13 October 2016
Here’s the introduction to the piece. We recommend you link through to the full article
Authored by: Adrian Devitt-Lee
Mark Twain once said, “A lie can travel half way around the world before truth even gets its boots on.” When it comes to reporting on cannabis science, in many ways we’re still traveling barefoot.
The recent revelations about the Sugar Research Foundation bribing Harvard researchers to mislead the public on the role of sugar in heart disease is a particularly egregious example of bad science, but outright deception is not the only way that bogus science makes its way into the public dialogue . Researcher bias and a desire for sensational discoveries can also lead to misinformation—especially when it comes to controversial topics like cannabis. Journalists often compound these distortions by hyping dubious science and ignoring research that calls into question conventional wisdom.
In assessing the veracity and significance of scientific reports, several questions are paramount: What data is being measured? How does the data relate to the phenomenon being studied? What conclusions are drawn from the data? Are the conclusions justified or do they distort or overstate what the data implies?
Consider, for example, a May 2014 article in Pharmacology, Biochemistry and Behavior examining the addictive potential of cannabinoids. The article begins by acknowledging the difficulties in getting rats to self-administer THC, marijuana’s major psychoactive component: “Because ∆9-tetrahydrocannabinol (THC) has been a false negative in rat intravenous self-administration procedures, the evaluation of the abuse potential of candidate cannabinoid medications has proven difficult . . . . Clarification of underlying factors responsible for the failure of THC to maintain self-administration in cannabinoid-trained rats is needed” .

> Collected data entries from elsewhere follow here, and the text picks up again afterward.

import Mathlib
import HarnessLib
import Summits.ResolutionOfSingularities.ResolutionOfSingularities.Theorems.HomologicalConductorPersistenceKC3Witness
import Summits.ResolutionOfSingularities.ResolutionOfSingularities.Theorems.HomologicalConductorPersistenceFaithfullyFlatDescent

/-!
# Crux `Persistence` (stmt-ResolutionOfSingularities-16484), chain W4.4b — K-C3 K4c (abstract half):
# transporting the `X_b` certificate to ANY ring mapping to `k(a,b,c)` with unit-constant denominators

Route `ResolutionOfSingularities/HomologicalConductor`.  OURS (cell res-hironaka, crux chain W4.4b,
K-C3-REPRO.md 40352614fdfe8abf §7 «K4c: transport along x ↦ a⁶, z ↦ a⁴b, t ↦ a³c, clear denominators
of loc O W (constant term ≠ 0), apply (e); then U7-matrix criterion»; CHAIN v13.3 ASSIGN v1.9 «058:
K4a/b; then K4c»; seat res-D-pv-058); nothing here is a statement of the manuscript under review
(Hironaka 2017); AI-written, weaker than expert review.

This file is the RING-AGNOSTIC part of K4c.  `T` is any commutative ring (the consumer: the tower
stage `T₁ = ↥(loc O W)`), `L` any commutative `k[a,b,c]`-algebra with injective structure map (the
consumer: `k(a,b,c)` or `k(x,z,t) ↪ k(a,b,c)`), `Φ : T →+* L` a ring map (the dictionary
`x ↦ a⁶, z ↦ a⁴b, t ↦ a³c` on `T₁`), `D : Matrix (Fin 8) (Fin 12) T` a matrix mapping under `Φ` to
the witness presentation `kc3D` (`X_b` presented over `T`), `x : T` mapping to `a⁶`, and the
DENOMINATOR HYPOTHESIS: every `Φ e`, `e ∈ T`, is `w / s` with `w, s ∈ k[a,b,c]`, `s(0) ≠ 0`.

* `stablyAnnihilates_coker_iff_exists_mul_mul_eq'` — the sandwich criterion for RECTANGULAR
  presentations `Tⁿ —φ→ Tᵐ ↠ coker φ`: `x ∈ s̲ann(coker φ) ↔ ∃ B, φ B φ = x • φ` (sibling
  `exists_comp_eq_smul_id_iff_exists_sandwich`; square case = `PersistenceStableAnnihilatorMatrix`).
* **`not_stablyAnnihilates_coker_of_transport`** — under the hypotheses above, `x` does NOT stably
  annihilate `coker D` over `T`: a sandwich `D B D = x • D` over `T` maps to `L`, a common denominator
  `S = ∏ s_{rg}` (`S(0) ≠ 0`) clears `Φ(B)` to a polynomial matrix `E'`, injectivity of
  `k[a,b,c] → L` pulls the identity back to `k[a,b,c]`, and `KC3Witness.not_exists_certificate S`
  (K4a/b) is contradicted.

The INSTANCE (`T = T₁ = ↥(loc O W)`, `Φ` = the dictionary on the chart ring, `D` = the `W`-presentation
of `X_b` with entries `zt/x, z²/x, z, t, x, t²/x, z³/x², …`, the denominator hypothesis from K3a's
monomial valuation) is K4c part 2, on top of res-D-pv-043's K3b / res-type-084's K3a.
[OURS; elementary.]
-/

noncomputable section

-- single-problem summit: the doubled namespace component `ResolutionOfSingularities` is forced
set_option linter.dupNamespace false

open CategoryTheory MvPolynomial
open Summit.ResolutionOfSingularities.ResolutionOfSingularities.Theorems.NoZeno.SandwichCluster
open Summit.ResolutionOfSingularities.ResolutionOfSingularities.Theorems.HomologicalConductor.PersistenceFaithfullyFlatDescent
open Summit.ResolutionOfSingularities.ResolutionOfSingularities.Theorems.HomologicalConductor.KC3Witness

universe u v

namespace Summit.ResolutionOfSingularities.ResolutionOfSingularities.Theorems.HomologicalConductor.KC3WitnessTransport

/-! ## The sandwich criterion for rectangular presentations -/

section Sandwich

variable {T : Type u} [CommRing T] {m n : Type} [Fintype n]

/-- `mulVecLin` is compatible with scalars (rectangular). [folklore] -/
theorem mulVecLin_smul' (x : T) (φ : Matrix m n T) : (x • φ).mulVecLin = x • φ.mulVecLin := by
  refine LinearMap.ext fun v => ?_
  simp

variable [DecidableEq n]

/-- `mulVecLin` is injective on rectangular matrices (`Matrix.toLin'` is an equivalence). [folklore] -/
theorem mulVecLin_injective' : Function.Injective (fun φ : Matrix m n T => φ.mulVecLin) := by
  intro φ ψ h
  have : Matrix.toLin' φ = Matrix.toLin' ψ := by simpa [Matrix.toLin'_apply'] using h
  exact Matrix.toLin'.injective this

variable [Fintype m] [DecidableEq m]

/-- **The sandwich criterion, rectangular form.**  For `φ : Matrix m n T` (a presentation
`Tⁿ —φ→ Tᵐ ↠ coker φ = Tᵐ ⧸ range φ`) and `x ∈ T`: `x` stably annihilates `coker φ` iff
`φ B φ = x • φ` for some `B : Matrix n m T`. [folklore; cite: IyengarTakahashi2014, Remark 2.13] -/
theorem stablyAnnihilates_coker_iff_exists_mul_mul_eq' (φ : Matrix m n T) (x : T) :
    StablyAnnihilates T x (ModuleCat.of T ((m → T) ⧸ LinearMap.range φ.mulVecLin)) ↔
      ∃ B : Matrix n m T, φ * B * φ = x • φ := by
  rw [stablyAnnihilates_iff_exists_comp_eq_smul_id x (LinearMap.range φ.mulVecLin).mkQ
      (Submodule.mkQ_surjective _),
    exists_comp_eq_smul_id_iff_exists_sandwich x φ.mulVecLin (LinearMap.range φ.mulVecLin).mkQ
      (LinearMap.exact_map_mkQ_range φ.mulVecLin) (Submodule.mkQ_surjective _)]
  constructor
  · rintro ⟨β, hβ⟩
    refine ⟨-LinearMap.toMatrix' β, ?_⟩
    apply mulVecLin_injective'
    simp only
    have hB : (-LinearMap.toMatrix' β).mulVecLin = -β := by
      rw [← Matrix.toLin'_apply', map_neg, Matrix.toLin'_toMatrix']
    rw [Matrix.mulVecLin_mul, Matrix.mulVecLin_mul, mulVecLin_smul', hB, LinearMap.comp_neg,
      LinearMap.neg_comp, LinearMap.comp_assoc, hβ, neg_neg]
  · rintro ⟨B, hB⟩
    refine ⟨(-B).mulVecLin, ?_⟩
    have hneg : (-B).mulVecLin = -B.mulVecLin := by
      refine LinearMap.ext fun v => ?_
      simp
    rw [hneg, LinearMap.neg_comp, LinearMap.comp_neg, ← Matrix.mulVecLin_mul,
      ← Matrix.mulVecLin_mul, ← mulVecLin_smul', ← Matrix.mul_assoc, hB]

end Sandwich

/-! ## Clearing denominators: the transport of K4a/b -/

section Transport

variable {k : Type u} [CommRing k] [IsDomain k] {T : Type u} [CommRing T] {L : Type v} [CommRing L]
  [Algebra (MvPolynomial (Fin 3) k) L]

/-- **K4c (abstract): no stable annihilation of `coker D` by `x` over `T`.**  `Φ : T →+* L` a
ring map into a `k[a,b,c]`-algebra `L` with injective structure map; `D : Matrix (Fin 8) (Fin 12) T`
with `Φ(D) = kc3D` and `Φ x = a⁶`; every `Φ e` (`e ∈ T`) of the form `w / s` with `w, s ∈ k[a,b,c]`,
`s(0) ≠ 0`.  Then `x` does not stably annihilate `coker D = T⁸ ⧸ D·T¹²` (= `X_b ⊗ T` for the
consumer `T = T₁`): a sandwich `D B D = x • D` would map to `L`, clear to a polynomial identity
`kc3D E' kc3D = (S·a⁶) • kc3D` with `S(0) ≠ 0`, contradicting `KC3Witness.not_exists_certificate`.
[OURS · K-C3-REPRO §7 K4c] -/
theorem not_stablyAnnihilates_coker_of_transport (Φ : T →+* L)
    (hinj : Function.Injective (algebraMap (MvPolynomial (Fin 3) k) L))
    (D : Matrix (Fin 8) (Fin 12) T)
    (hD : D.map Φ = (kc3D k).map (algebraMap (MvPolynomial (Fin 3) k) L)) (x : T)
    (hx : Φ x = algebraMap (MvPolynomial (Fin 3) k) L (X 0 ^ 6))
    (hden : ∀ e : T, ∃ w s : MvPolynomial (Fin 3) k,
      coeff 0 s ≠ 0 ∧ Φ e * algebraMap (MvPolynomial (Fin 3) k) L s =
        algebraMap (MvPolynomial (Fin 3) k) L w) :
    ¬ StablyAnnihilates T x (ModuleCat.of T ((Fin 8 → T) ⧸ LinearMap.range D.mulVecLin)) := by
  intro h
  obtain ⟨B, hB⟩ := (stablyAnnihilates_coker_iff_exists_mul_mul_eq' D x).mp h
  -- denominators entrywise
  choose w s hs hws using fun i : Fin 12 × Fin 8 => hden (B i.1 i.2)
  set S : MvPolynomial (Fin 3) k := ∏ i, s i with hSdef
  have hS0 : coeff 0 S ≠ 0 := by
    rw [hSdef, ← constantCoeff_eq, map_prod]
    exact Finset.prod_ne_zero_iff.mpr fun i _ => by rw [constantCoeff_eq]; exact hs i
  -- the cleared matrix `E'` over `k[a,b,c]`
  let E' : Matrix (Fin 12) (Fin 8) (MvPolynomial (Fin 3) k) :=
    Matrix.of fun r g => w (r, g) * ∏ i ∈ Finset.univ.erase (r, g), s i
  have hE' : E'.map (algebraMap (MvPolynomial (Fin 3) k) L) =
      algebraMap (MvPolynomial (Fin 3) k) L S • B.map Φ := by
    ext r g
    simp only [Matrix.map_apply, Matrix.smul_apply, smul_eq_mul, E', Matrix.of_apply, map_mul,
      map_prod]
    rw [← hws (r, g), hSdef, map_prod, ← Finset.mul_prod_erase Finset.univ _ (Finset.mem_univ (r, g))]
    ring
  -- map the sandwich to `L`, multiply by `S`
  have hBL : (kc3D k).map (algebraMap _ L) * B.map Φ * (kc3D k).map (algebraMap _ L) =
      Φ x • (kc3D k).map (algebraMap _ L) := by
    have := congrArg (fun M : Matrix (Fin 8) (Fin 12) T => M.map Φ) hB
    simp only [Matrix.map_mul, hD] at this
    rw [this]
    ext g r
    simp only [Matrix.map_apply, Matrix.smul_apply, smul_eq_mul, map_mul, ← hD]
  have key : ((kc3D k) * E' * (kc3D k)).map (algebraMap (MvPolynomial (Fin 3) k) L) =
      ((S * X 0 ^ 6) • kc3D k).map (algebraMap (MvPolynomial (Fin 3) k) L) := by
    rw [Matrix.map_mul, Matrix.map_mul, hE', Matrix.mul_smul, Matrix.smul_mul, hBL, hx, smul_smul,
      ← map_mul]
    ext g r
    simp only [Matrix.map_apply, Matrix.smul_apply, smul_eq_mul, map_mul]
  have key' : (kc3D k) * E' * (kc3D k) = (S * X 0 ^ 6) • kc3D k :=
    Matrix.map_injective hinj key
  refine not_exists_certificate (k := k) S hS0 ⟨-E', ?_⟩
  rw [Matrix.mul_neg, Matrix.neg_mul, key']

end Transport

end Summit.ResolutionOfSingularities.ResolutionOfSingularities.Theorems.HomologicalConductor.KC3WitnessTransport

Note the assumptions at play here. From the start it is assumed that THC is addictive, and contradictory evidence is rationalized to fit that assumption. The authors acknowledge that THC is not addictive in what they refer to as “the ‘gold standard’ in preclinical assessment of abuse liability,” and so one reasonable conclusion is that THC is not addictive. Alternatively, one can conclude that this “gold standard” model does not capture the complex nature of addiction to cannabinoids. Yet neither of these possibilities are mentioned.

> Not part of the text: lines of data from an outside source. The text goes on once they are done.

import Summits.QuantumFields.YangMills.Theorems.BalabanUVNodesN15CurvedPerturbationLettersOfCplx337UN
import HarnessLib

/-!
# Route «BalabanUVNodes» (cluster K4 «SpineRates»), Track-A DAG node N15 = NE2, BACKGROUND LAYER — PRINT's JOINT CLASS «U satisfies (3.35), A′ satisfies (3.37)» IN THE CUBE's GAUGE:
# the (3.37) class is an ORBIT STATEMENT in the pair `(U, A′) ↦ (U^u, R(u)A′)` («(R(u)U′)·U^u = (U′U)^u», (3.29)), so in the (3.35) gauge `u` of the cube BOTH perturbation letters of the
# device hold at once — the background's species around the flat base point (FILE 1) AND n15-w3's curved species of the rotated perturbation around the transformed background (FILE 2)
# — for a `U(n)`-valued `U` and a Hermitian `A′`, from the two classes BY NAME and nothing else

Cell `pub-ymgap`, seat `pub-ymgap-dag-n15-w2` (WIDTH SEAT 2∕3 on node N15, director-ym №197 ∕ HUMAN RULING D-0149), g6, fourth piece (bus CLAIM-4).  `bears_on: R4∕N15 · K3⁸
SpineGivenEndpointR13SepCoPHV (stmt-QuantumFields-27366)`.  Filed `--kind proof --supports stmt-QuantumFields-27366 --as helper` — COUNT-NEUTRAL.  Theorems only; 0 `def`, 0 `sorry`.
Imports BY NAME this seat's g6 FILE 2 `…CurvedPerturbationLettersOfCplx337UN` (`uN_hasMaj_curvSpecies_rate_of_cplx337_shape`, `uN_fluct_mem_unitaryGroup_of_isHermitian`; through it FILE 1
`uN_hasMaj_localSpecies_rate_of_gauge335`, `uN_opLetters_of_gauge335`, `uN_val_gaugeTr_eq`, `uN_val_inv_eq_conjTranspose`, lit-balaban r06 `B9Eq335RegularityClasses` (`Reg335Cube`,
`Cplx337`, `Cplx337Own`), `B9Eq3117Current` (`gaugeTr`, `rotB`, `rotS`, ★ `covD_gaugeTr`, ★ `prodCfg_gaugeTr`), `B9Eq39Adjoint` (`R`, `covD`, `fluct`, `prodCfg`)); nothing in the tree
is modified, no landed name re-declared.

WHY.  [Balaban1985BackgroundPropagators] p. 396 types the perturbed configurations as «U′U, where U has values in G and U′ = e^{iηA′} … U satisfies the condition (3.35), and
|A′| < α₁(Lʲη)⁻¹, |∇^η_U A′| < α₁(Lʲη)⁻² on Ω_j» and p. 398 adds «All these inequalities are invariant with respect to gauge transformations of U»; the mechanism is (3.29)–(3.31)
p. 395: «A^η(R(u)U′U^u) = A^η((U′U)^u)», `D_{U^u}(R(u)f) = R(u)D_U f`.  The per-cube device of this lineage works IN THE CUBE's (3.35) GAUGE `u`: there the background is `U^u = e^{iηA}`
(small: FILE 1) and the perturbation becomes the ROTATED one `R(u)U′ = e^{iηR(u)A′}` around `U^u`.  FILE 2 served the (3.37) letters of `A′` relative to `U`; the device needs them for
`R(u)A′` relative to `U^u` — which is the SAME statement by covariance.  THIS FILE types that and assembles the joint input:
* §1 (any normed ℂ-algebra) `norm_R_le_of_unitaryType` (`‖vXv⁻¹‖ ≤ ‖X‖`), `rotB_eq_rotS`, ★ `cplx337_shape_gaugeTr` (the two (3.37) letters at one scale pass from `(U, A′)` to
  `(U^u, R(u)A′)` at every site where `u` is of unitary type — r06 `covD_gaugeTr` + contraction), ★★ `cplx337_gaugeTr` ∕ `cplx337Own_gaugeTr` (r06's CLASSES (3.37), nested and own-level,
  are orbit statements in the pair — the (3.37) twin of n06-w3's `B9Eq336RegularityClassesOrbit` for (3.35)–(3.36)).
* §2 (`𝔸 = M_n(ℂ)`, operator norm) `uN_rotB_conjTranspose` (`R(u)A′ = uA′uᴴ` stays Hermitian in a unitary gauge), `uN_gaugeTr_mem_unitaryGroup`, ★★
  `uN_exists_gauge_pairData_of_reg335Cube_cplx337_shape` — `U(n)`-valued `U ∈ Reg335Cube τ U η univ ξ C`, Hermitian `A′` with the (3.37) letters relative to `U` at scale `ξ′` ⟹ ∃ UNITARY
  `u` with: the background letters of `U^u` (FILE 1), `U^u ∈ U(n)`, `R(u)A′` Hermitian with the (3.37) letters relative to `U^u` at the same `(α, ξ′)`, and (3.29)
  `e^{iηR(u)A′}·U^u = (e^{iηA′}·U)^u` (r06 `prodCfg_gaugeTr`).
* §3 ★★★ **`uN_exists_gauge_hasMaj_pair_of_reg335Cube_cplx337_shape`** — THE JOINT JUNCTION: under the same hypotheses (`η, ξ, ξ′ > 0`, `C, α ≥ 0`, `d(y,y) = 0`) there is a unitary `u`
  such that (a) the species of `U^u` around the flat base point obeys g5 FILE 11's `hV` with `a_R = √|n|(C∕ξ)e^{ηC∕ξ}`, `b_R = √|n|(C∕ξ²)e^{ηC∕ξ}` (FILE 1), (b) n15-w3's CURVED species
  `V̂_{R^u}(S^u)` of the rotated perturbation around the transformed background obeys g5 FILE 2's `hV` with `a_S = √|n|(α∕ξ′)e^{ηα∕ξ′}`, `b_S = √|n|(α∕ξ′²)e^{ηα∕ξ′}` (FILE 2 at the pair
  `(R(u)A′, U^u)`), (c) (3.29).  BOTH routes' displayed letters DISCHARGED from the joint class; the classes remain the hypotheses, as in [B9] Thms 3.1 ∕ 3.4.

HONEST FRAMING ∕ LIMITS.  Gauge-covariance bookkeeping over r06's Literature predicates WITH BODY + the two junction files; REAL points only (Hermitian `A′`); the (3.37) letters are
taken at ONE scale `ξ′` (the by-name readings on `Ω_j` are FILE 2's `pertLetters_of_cplx337(Own)` and §1's orbit theorems); constants crude (`√|n|`); the knit (restriction to cube
windows, the two-grid pairing, the dressed rows) is the consumers'.  Nothing of [B5]∕[B6]∕[B9] asserted beyond cited shapes; NE2⁺ NOT PRINTED ∕ NOT proved; N15 NOT discharged; K3⁸ OPEN,
skeleton v6 untouched (0∕2); counts of record UNMOVED (typed 28∕28 · discharged 5∕27 · A 5∕28); one finite 𝕋⁴ at fixed ε — NOT ℝ⁴ ∕ OS ∕ mass gap ∕ Clay; R4 closes the conditional
finite-𝕋⁴ rung `BalabanLadder.UV` only.  Restate-immune (no Theses import).
-/

set_option autoImplicit false
import Literature.IUT.HodgeTheaters.PMBaseIsoTorsorSchemaClosure
import Literature.IUT.HodgeTheaters.PMBaseNegCompatLiftCriteria

/-!
# [IUTchI] Prop 6.6 (ii) / Prop 6.8 (i) from the TWISTED `[−1]`-compatibility of `φ^{Θell}_{•,v}`

S. Mochizuki, *Inter-universal Teichmüller theory I: construction of Hodge theaters*, §6, Example 6.3 (i),
(ii) pp. 160–161, Proposition 6.6 (ii) p. 165, Proposition 6.8 (i) pp. 167–168 of the kurims manuscript (May
2020) [claim: Mochizuki2012, status: disputed].  PROOF-ONLY companion (theorems, no definitions) of
abc-iut-L5-t4's `PMBaseBridgeProps.lean` (abc-iut cell, block F fact-proving wave, seat abc-iut-f-071 gen 4;
FACT-LIST row F-2018 `IsoTorsor`, Prop 6.6 (ii): the EXACT side condition over a kit, first half).

WHAT IS PROVED.  abc-iut-L5-t13 derived Prop 6.6 (ii) (`DThetaEllBridge.IsoTorsor B₁ B₂` for all
`𝒟-Θ^{ell}`-bridges) and Prop 6.8 (i) from the equivariance of Example 6.3 (ii) for NEGATIVE `γ ∈ 𝔽_l^{⋊±}`,
equivalently (abc-iut-w5-d086 / f-071 gen 3, `Ex63.negCompatModel_iff_forall_equivariant`) from the
`[−1]`-compatibility `Ex63.NegCompatModel K`: at every `v` a negative automorphism `a_v` of `𝒟_v` and a lift
`b ∈ Aut_±(𝒟^{⊚±})` of `(0, −1)` with `a_v ≫ φ^{Θell}_{•,v} = φ^{Theta ell}_{•,v} ≫ b`.  Here the SAME conclusions
are derived from the WEAKER, TWISTED form — a lift of `(d, −1)` for one `d ∈ 𝔽_l` common to all `v`
(`d = 0` is `NegCompatModel`):

* `Ex63.twEquivariant_of_twistedNegCompat` — the twisted form yields, for every negative `γ`, the
  equivariance square of Example 6.3 (ii) with `γ` as index shift on `𝔇_±` but the lift of
  `δ := γ · (−d, +1)` on `𝒟^{⊚±}` (a "two-element" equivariance; for `d = 0` it is `Ex63.Equivariant K γ`);
* `ellConj_global_side_of_twEquivariant`, `DThetaEllBridge.Iso.exists_of_twEquivariant` — abc-iut-L5-t13's
  global-side lemma and construction of isomorphisms of `𝒟-Θ^{ell}`-bridges, run with such a pair `(γ, δ)`;
* `DThetaEllBridge.isoTorsor_of_twistedNegCompat` — **Prop 6.6 (ii) from the twisted form**;
  `DThetaPMEllHT.ellBridgeSymmetry_of_twistedNegCompat` — **Prop 6.8 (i) from the twisted form**.

The companion file `PMBaseIsoTorsorExactSideCondition.lean` proves the converse (Prop 6.6 (ii) for the model
bridge forces the twisted form), the resulting `iff`, and exhibits a kit where the twisted form holds with
`d ≠ 0` while `Ex63.NegCompatModel` fails — so Prop 6.6 (ii) over a kit is STRICTLY weaker than (β).

Nothing here takes a side on [IUTchIII] Cor. 3.12 or asserts anything about the genuine objects of [IUTchI];
typed ≠ proved; a FACT-LIST row is an assumption label, proved/refuted = OUR kernel check only.
-/

namespace Literature.IUT.HodgeTheaters

open CategoryTheory

universe u

namespace PMBaseKit

variable {l : ℕ} {K : PMBaseKit.{u} l}

namespace Ex63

Because THC wouldn’t cooperate, the authors utilized a different compound in an experiment that sought to replicate and extend an addiction model that had been successfully performed, but only in a few labs. (Repeating experiments across different lab groups is very important in scientific research.) This model involved the trained self-administration of WIN55,212-2, a synthetic cannabinoid, by rats. WIN55,212-2 (or WIN55, for short) is a potent activator of CB1 and CB2, the same cannabinoid receptors that THC stimulates. But unlike with THC, rats can be trained to self-administer WIN55, which is not derived from marijuana. “The effects of WIN may be more comparable to the frequently abused synthetic cannabinoids, often referred to as K2 and spice, than to marijuana,” University of Pittsburgh scientists reported in a different journal .
This is not to say that the authors of the WIN55 experiment intended to deceive or that their research is without merit. The authors do not step beyond their data to make claims about THC or cannabinoids more generally. But from the first sentences of this article, there is an inconsistency between the authors’ assumptions and the data presented.